The Philippines is home to about 170,000 faunal species, most of which are insects and are mostly unidentified, according to the environment department. Twelve thousand plant species and 960 animal species are found in the country’s forests. Of the identified animal species, over 500 are birds, and 167 are mammals.

Out of the 500 known coral species worldwide, about 488 coral species in 78 genera are found in the Philippines. There are only about 50 species of seagrasses in the world. A total of 16 species can be found in the country, and this is the second-highest diversity that exists in one country; only Western Australia has more – with 17 species. At least 2,000 fish species are found in the Philippines.

Almost 100 mammal species are endemic to the Philippines. In recent years, experts have discovered more than a dozen species of mammals in the country seen nowhere in the world.

New bird species are continuously being discovered. “In the past 12 years, there have been several new records of birds in the Philippines,” Birdlife International reports. “These records increased the total count of Philippine birds from 572 (in 2000) to 604 (in 2012).”

But most of the country’s flora and fauna are facing extinction. Among those that have been identified as such, as their population continues to dwindle, include the Philippine eagle, Philippine tarsier, tamaraw, waling-waling, the two types of crocodiles, and the five species of marine turtles.

“We have an abundance of natural resources. But all this wealth is at great risk,” said then-Senator Loren Legarda in a speech delivered during the First National Biodiversity Congress recently. 

The website of the UN Convention on Biological Diversity (CBD) confirmed this. “The national list of threatened faunal species was established in 2004 and includes 42 species of land mammals, 127 species of birds, 24 species of reptiles, and 14 species of amphibians.
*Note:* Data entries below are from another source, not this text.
/-- The plaquette unit is in the class when the bond units are. [folklore] -/
theorem normLeOne_plaqU (hU : ∀ (κ : ι) (y : S), ‖(U κ y : 𝔸)‖ ≤ 1 ∧ ‖(((U κ y)⁻¹ : 𝔸ˣ) : 𝔸)‖ ≤ 1) (μ ν : ι) (x : S) :
    ‖(plaqU T U μ ν x : 𝔸)‖ ≤ 1 ∧ ‖(((plaqU T U μ ν x)⁻¹ : 𝔸ˣ) : 𝔸)‖ ≤ 1 := by
  -- bi-contractivity is closed under products and inverses (`B9Thm310CommutatorDataOfPlaquettes.bicontr_mul`∕`_inv` on the def-Y carrier; here two local lines)
  have hmul : ∀ {V W : 𝔸ˣ}, (‖(V : 𝔸)‖ ≤ 1 ∧ ‖((V⁻¹ : 𝔸ˣ) : 𝔸)‖ ≤ 1) → (‖(W : 𝔸)‖ ≤ 1 ∧ ‖((W⁻¹ : 𝔸ˣ) : 𝔸)‖ ≤ 1) →
      (‖((V * W : 𝔸ˣ) : 𝔸)‖ ≤ 1 ∧ ‖(((V * W)⁻¹ : 𝔸ˣ) : 𝔸)‖ ≤ 1) := fun hV hW =>
    ⟨by rw [Units.val_mul]; exact (norm_mul_le _ _).trans (mul_le_one₀ hV.1 (norm_nonneg _) hW.1),
     by rw [mul_inv_rev, Units.val_mul]; exact (norm_mul_le _ _).trans (mul_le_one₀ hW.2 (norm_nonneg _) hV.2)⟩
  have hinv : ∀ {V : 𝔸ˣ}, (‖(V : 𝔸)‖ ≤ 1 ∧ ‖((V⁻¹ : 𝔸ˣ) : 𝔸)‖ ≤ 1) → (‖((V⁻¹ : 𝔸ˣ) : 𝔸)‖ ≤ 1 ∧ ‖(((V⁻¹)⁻¹ : 𝔸ˣ) : 𝔸)‖ ≤ 1) :=
    fun hV => by rw [inv_inv]; exact ⟨hV.2, hV.1⟩
  unfold plaqU
  exact hmul (hmul (hmul (hU μ x) (hU ν (T μ x))) (hinv (hU μ (T ν x)))) (hinv (hU ν x))

/-- `W⁻¹PW` is bi-contractive when `W` and `P` are (the transported plaquette). [folklore] -/
theorem normLeOne_conj {W P : 𝔸ˣ} (hW : ‖(W : 𝔸)‖ ≤ 1 ∧ ‖((W⁻¹ : 𝔸ˣ) : 𝔸)‖ ≤ 1) (hP : ‖(P : 𝔸)‖ ≤ 1 ∧ ‖((P⁻¹ : 𝔸ˣ) : 𝔸)‖ ≤ 1) :
    ‖((W⁻¹ * P * W : 𝔸ˣ) : 𝔸)‖ ≤ 1 ∧ ‖(((W⁻¹ * P * W)⁻¹ : 𝔸ˣ) : 𝔸)‖ ≤ 1 := by
  constructor
  · rw [Units.val_mul, Units.val_mul]
    exact (norm_mul_le _ _).trans (mul_le_one₀ ((norm_mul_le _ _).trans (mul_le_one₀ hW.2 (norm_nonneg _) hP.1)) (norm_nonneg _) hW.1)
  · rw [mul_inv_rev, mul_inv_rev, inv_inv, Units.val_mul, Units.val_mul]
    exact (norm_mul_le _ _).trans (mul_le_one₀ hW.2 (norm_nonneg _) ((norm_mul_le _ _).trans (mul_le_one₀ hP.2 (norm_nonneg _) hW.1)))

/-- `‖W⁻¹PW − 1‖ ≤ ‖P − 1‖` — transporting a plaquette along a bond does not increase its distance to `1`. [folklore] -/
theorem norm_conj_sub_one_le {W P : 𝔸ˣ} (hW : ‖(W : 𝔸)‖ ≤ 1 ∧ ‖((W⁻¹ : 𝔸ˣ) : 𝔸)‖ ≤ 1) :
    ‖((W⁻¹ * P * W : 𝔸ˣ) : 𝔸) - 1‖ ≤ ‖(P : 𝔸) - 1‖ := by
  have e : ((W⁻¹ * P * W : 𝔸ˣ) : 𝔸) - 1 = ((W⁻¹ : 𝔸ˣ) : 𝔸) * ((P : 𝔸) - 1) * (W : 𝔸) := by
    rw [Units.val_mul, Units.val_mul, mul_sub, sub_mul, mul_one, Units.inv_mul]
  rw [e]
  calc ‖((W⁻¹ : 𝔸ˣ) : 𝔸) * ((P : 𝔸) - 1) * (W : 𝔸)‖ ≤ ‖((W⁻¹ : 𝔸ˣ) : 𝔸)‖ * ‖(P : 𝔸) - 1‖ * ‖(W : 𝔸)‖ :=
        (norm_mul_le _ _).trans (mul_le_mul_of_nonneg_right (norm_mul_le _ _) (norm_nonneg _))
    _ ≤ 1 * ‖(P : 𝔸) - 1‖ * 1 := by gcongr <;> [exact hW.2; exact hW.1]
    _ = ‖(P : 𝔸) - 1‖ := by ring

/-- `‖(D*_νφ)(x)‖ ≤ ‖(D_νφ)(x − e_ν)‖` — the backward difference is the transported forward difference (`D*_νφ(x) = −R(U_ν(x′))⁻¹(D_νφ)(x′)`). [folklore] -/
theorem norm_covDstar_le_norm_covD (hU : ∀ (κ : ι) (y : S), ‖(U κ y : 𝔸)‖ ≤ 1 ∧ ‖(((U κ y)⁻¹ : 𝔸ˣ) : 𝔸)‖ ≤ 1) (φ : S → 𝔸) (ν : ι) (x : S) :
    ‖covDstar T U ν φ x‖ ≤ ‖covD T U ν φ ((T ν).symm x)‖ := by
  have e : covDstar T U ν φ x = -(R (U ν ((T ν).symm x))⁻¹ (covD T U ν φ ((T ν).symm x))) := by
    simp only [covDstar, covD, R_sub, B9Eq39Adjoint.R_inv_R, Equiv.apply_symm_apply]
    abel
  rw [e, norm_neg]
  have h := hU ν ((T ν).symm x)
  exact norm_R_le h.2 (by rw [inv_inv]; exact h.1) _

/-- `‖(D*_νG)(x)‖ ≤ ‖G(x − e_ν)‖ + ‖G(x)‖`. [folklore] -/
theorem norm_covDstar_le (hU : ∀ (κ : ι) (y : S), ‖(U κ y : 𝔸)‖ ≤ 1 ∧ ‖(((U κ y)⁻¹ : 𝔸ˣ) : 𝔸)‖ ≤ 1) (G : S → 𝔸) (ν : ι) (x : S) :
    ‖covDstar T U ν G x‖ ≤ ‖G ((T ν).symm x)‖ + ‖G x‖ := by
  unfold covDstar
  have h := hU ν ((T ν).symm x)
  exact (norm_sub_le _ _).trans (add_le_add (norm_R_le h.2 (by rw [inv_inv]; exact h.1) _) le_rfl)

set_option maxHeartbeats 400000 in
/-- ★★ **THE REMAINDER `ℛ_ν` IS FIRST ORDER IN `D_Uφ` AND IN THE CURVATURE**: at a background with `‖U(∂p) − 1‖ ≤ a` for all plaquettes (`0 ≤ a`) and bond units of norm
`≤ 1` with inverses of norm `≤ 1`, on commuting shifts,
`‖D*_ν((D_UD_Uφ)(p_{νμ}))(x) − [R(P̆)φ(x) − R(P(x))φ(x)]‖ ≤ 2a·(‖D_νφ(x′)‖ + 3‖D_νφ(x+e_μ)‖ + 3‖D_μφ(x)‖ + ‖D_νφ(x′+e_μ)‖ + ‖D_μφ(x′)‖)`, `x′ = x − e_ν`.
[cite: Balaban1985BackgroundPropagators, (3.4) p.391, (3.8)-(3.9) p.392; Balaban1985Variational, (2) p.278] -/
theorem norm_covDstar_curl_covD_sub_le (hT : ∀ (μ ν : ι) (y : S), T μ (T ν y) = T ν (T μ y))
    (hU : ∀ (κ : ι) (y : S), ‖(U κ y : 𝔸)‖ ≤ 1 ∧ ‖(((U κ y)⁻¹ : 𝔸ˣ) : 𝔸)‖ ≤ 1)
    {a : ℝ} (ha : 0 ≤ a) (hplaq : ∀ (μ ν : ι) (y : S), ‖(plaqU T U μ ν y : 𝔸) - 1‖ ≤ a)
    (φ : S → 𝔸) (μ ν : ι) (x : S) :
    ‖covDstar T U ν (curl T U (fun κ => covD T U κ φ) ν μ) x
        - (R ((U ν ((T ν).symm x))⁻¹ * plaqU T U ν μ ((T ν).symm x) * U ν ((T ν).symm x)) (φ x) - R (plaqU T U ν μ x) (φ x))‖
      ≤ 2 * a * (‖covD T U ν φ ((T ν).symm x)‖ + 3 * ‖covD T U ν φ (T μ x)‖ + 3 * ‖covD T U μ φ x‖
          + ‖covD T U ν φ (T μ ((T ν).symm x))‖ + ‖covD T U μ φ ((T ν).symm x)‖) := by
  set x' : S := (T ν).symm x with hx'
  set W : 𝔸ˣ := U ν x' with hW
  set Pb : 𝔸ˣ := W⁻¹ * plaqU T U ν μ x' * W with hPb
  set E : S → 𝔸 := fun y => R (U μ y) (covD T U ν φ (T μ y)) + covD T U μ φ y with hE
  rw [covDstar_curl_covD_eq T U hT φ μ ν x]
  simp only [← hx', ← hW, ← hPb]
  rw [add_sub_cancel_left]
  have hWc : ‖(W : 𝔸)‖ ≤ 1 ∧ ‖((W⁻¹ : 𝔸ˣ) : 𝔸)‖ ≤ 1 := hU ν x'
  have hP : ‖(plaqU T U ν μ x : 𝔸)‖ ≤ 1 ∧ ‖(((plaqU T U ν μ x)⁻¹ : 𝔸ˣ) : 𝔸)‖ ≤ 1 := normLeOne_plaqU T U hU ν μ x
  have hP' : ‖(plaqU T U ν μ x' : 𝔸)‖ ≤ 1 ∧ ‖(((plaqU T U ν μ x')⁻¹ : 𝔸ˣ) : 𝔸)‖ ≤ 1 := normLeOne_plaqU T U hU ν μ x'
  have hPbc : ‖(Pb : 𝔸)‖ ≤ 1 ∧ ‖((Pb⁻¹ : 𝔸ˣ) : 𝔸)‖ ≤ 1 := by rw [hPb]; exact normLeOne_conj hWc hP'
  have hPb1 : ‖(Pb : 𝔸) - 1‖ ≤ a := (norm_conj_sub_one_le hWc).trans (hplaq ν μ x')
  have hPbP : ‖(Pb : 𝔸) - plaqU T U ν μ x‖ ≤ 2 * a := by
    have e : (Pb : 𝔸) - plaqU T U ν μ x = ((Pb : 𝔸) - 1) - ((plaqU T U ν μ x : 𝔸) - 1) := by abel
    rw [e]
    exact (norm_sub_le _ _).trans (by linarith [hPb1, hplaq ν μ x])
  have hE_le : ∀ y : S, ‖E y‖ ≤ ‖covD T U ν φ (T μ y)‖ + ‖covD T U μ φ y‖ := by
    intro y
    simp only [hE]
    exact (norm_add_le _ _).trans (add_le_add (norm_R_le (hU μ y).1 (hU μ y).2 _) le_rfl)
  have h1 : ‖R Pb (covDstar T U ν φ x) - covDstar T U ν φ x‖ ≤ 2 * a * ‖covD T U ν φ x'‖ := by
    have hD : ‖covDstar T U ν φ x‖ ≤ ‖covD T U ν φ x'‖ := by
      have := norm_covDstar_le_norm_covD T U hU φ ν x
      rwa [← hx'] at this
    calc ‖R Pb (covDstar T U ν φ x) - covDstar T U ν φ x‖ ≤ 2 * ‖(Pb : 𝔸) - 1‖ * ‖covDstar T U ν φ x‖ := norm_R_sub_self_le hPbc.2 _
      _ ≤ 2 * a * ‖covD T U ν φ x'‖ := by gcongr
  -- `‖R(A)X − R(B)X‖ ≤ 2‖A − B‖‖X‖` for bi-contractive `A, B` (`B9Ineq373HessianPieceBoundsY.norm_R_sub_R_le` on the def-Y carrier; two lines here):
  have hRR : ∀ {A B : 𝔸ˣ}, (‖(A : 𝔸)‖ ≤ 1 ∧ ‖((A⁻¹ : 𝔸ˣ) : 𝔸)‖ ≤ 1) → (‖(B : 𝔸)‖ ≤ 1 ∧ ‖((B⁻¹ : 𝔸ˣ) : 𝔸)‖ ≤ 1) → ∀ X : 𝔸,
      ‖R A X - R B X‖ ≤ 2 * ‖(A : 𝔸) - B‖ * ‖X‖ := by
    intro A B hA hB X
    rw [R_sub_R_eq]
    have hBA : ‖(((B⁻¹ * A)⁻¹ : 𝔸ˣ) : 𝔸)‖ ≤ 1 := by
      rw [mul_inv_rev, inv_inv, Units.val_mul]; exact (norm_mul_le _ _).trans (mul_le_one₀ hA.2 (norm_nonneg _) hB.1)
    have h3 : ‖((B⁻¹ * A : 𝔸ˣ) : 𝔸) - 1‖ ≤ ‖(A : 𝔸) - B‖ := by
      have e : ((B⁻¹ * A : 𝔸ˣ) : 𝔸) - 1 = ((B⁻¹ : 𝔸ˣ) : 𝔸) * ((A : 𝔸) - B) := by rw [Units.val_mul, mul_sub, Units.inv_mul]
      rw [e]
      exact (norm_mul_le _ _).trans (by nlinarith [hB.2, norm_nonneg ((A : 𝔸) - B), norm_nonneg ((B⁻¹ : 𝔸ˣ) : 𝔸)])
    calc ‖R B (R (B⁻¹ * A) X - X)‖ ≤ ‖R (B⁻¹ * A) X - X‖ := norm_R_le hB.1 hB.2 _
      _ ≤ 2 * ‖((B⁻¹ * A : 𝔸ˣ) : 𝔸) - 1‖ * ‖X‖ := norm_R_sub_self_le hBA X
      _ ≤ 2 * ‖(A : 𝔸) - B‖ * ‖X‖ := by gcongr
  have h2 : ‖R Pb (E x) - R (plaqU T U ν μ x) (E x)‖ ≤ 2 * (2 * a) * (‖covD T U ν φ (T μ x)‖ + ‖covD T U μ φ x‖) := by
    calc ‖R Pb (E x) - R (plaqU T U ν μ x) (E x)‖ ≤ 2 * ‖(Pb : 𝔸) - plaqU T U ν μ x‖ * ‖E x‖ := hRR hPbc hP (E x)
      _ ≤ 2 * (2 * a) * (‖covD T U ν φ (T μ x)‖ + ‖covD T U μ φ x‖) := by gcongr; exact hE_le x
  have h3 : ‖R Pb (covDstar T U ν E x) - covDstar T U ν E x‖
      ≤ 2 * a * ((‖covD T U ν φ (T μ x')‖ + ‖covD T U μ φ x'‖) + (‖covD T U ν φ (T μ x)‖ + ‖covD T U μ φ x‖)) := by
    have hD : ‖covDstar T U ν E x‖ ≤ (‖covD T U ν φ (T μ x')‖ + ‖covD T U μ φ x'‖) + (‖covD T U ν φ (T μ x)‖ + ‖covD T U μ φ x‖) := by
      have := norm_covDstar_le T U hU E ν x
      rw [← hx'] at this
      exact this.trans (add_le_add (hE_le x') (hE_le x))
    calc ‖R Pb (covDstar T U ν E x) - covDstar T U ν E x‖ ≤ 2 * ‖(Pb : 𝔸) - 1‖ * ‖covDstar T U ν E x‖ := norm_R_sub_self_le hPbc.2 _
      _ ≤ 2 * a * ((‖covD T U ν φ (T μ x')‖ + ‖covD T U μ φ x'‖) + (‖covD T U ν φ (T μ x)‖ + ‖covD T U μ φ x‖)) := by gcongr
  have hEx : (fun y => R (U μ y) (covD T U ν φ (T μ y)) + covD T U μ φ y) = E := rfl
  have hEx' : R (U μ x) (covD T U ν φ (T μ x)) + covD T U μ φ x = E x := rfl
  rw [hEx, hEx']
  have hsum : ‖(R Pb (covDstar T U ν φ x) - covDstar T U ν φ x) + (R Pb (E x) - R (plaqU T U ν μ x) (E x))
        + (R Pb (covDstar T U ν E x) - covDstar T U ν E x)‖
      ≤ ‖R Pb (covDstar T U ν φ x) - covDstar T U ν φ x‖ + ‖R Pb (E x) - R (plaqU T U ν μ x) (E x)‖
        + ‖R Pb (covDstar T U ν E x) - covDstar T U ν E x‖ := norm_add₃_le
  refine hsum.trans ?_
  nlinarith [h1, h2, h3, norm_nonneg (covD T U ν φ x'), norm_nonneg (covD T U μ φ x), norm_nonneg (covD T U ν φ (T μ x')),
    norm_nonneg (covD T U μ φ x'), norm_nonneg (covD T U ν φ (T μ x))]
In terms of fishes, the Philippines counts at least 3,124 species, of which about 121 are endemic, and 76 are threatened. 

In 2007, an administrative order issued by the environment department established a national list of threatened species, indicating that 99 species were critically endangered, 187 were endangered, 176 were vulnerable as well as 64 other threatened species.

Threats to biodiversity in the Philippines vary, according to CBD. In the forest ecosystem, for instance, the primary causes of forest loss are commercial exploitation and population growth (including lifestyle and consumption patterns) and the introduction of invasive alien species. 

CBD said that the loss of biodiversity in the agricultural ecosystem is a direct consequence of habitat destruction via conversion of agricultural land to other uses; natural calamities or extreme weather events associated with climate change, the introduction of invasive alien species, pests, and diseases; and inherent institutional problems of government agencies responsible for conserving agrobiodiversity.

“Yet the observed declined is also the indirect result of the increased demand for food, land and other agro-based resources; pursuit of economic growth through intensive agriculture, export-oriented policies and the promotion of extractive industries, such as mining, that are potentially damaging to the environment; and lifestyle change of farmers brought about by urbanization,” the CBD said in its website.

Major threats to inland water biodiversity, as well as marine and coastal ecosystems, include chemical pollution and eutrophication, fisheries operation, habitat alteration, invasion of alien species, and global climate change, the CBD pointed out.

“Protection of biodiversity should be one of the top priorities of any meaningful strategy to safeguard the world’s biological heritage,” wrote John C. Ryan, author of Life Support: Conserving Biological Diversity.

“A few decades ago, the wildlife of the Philippines was notable for its abundance; now, it is notable for its variety; if the present trend of destruction continues, Philippine wildlife will be notable for its absence,” commented Dr. Lee Talbot, who was once a member of the Southeast Asia Project on Wildlife Conservation of Nature and Natural Resources.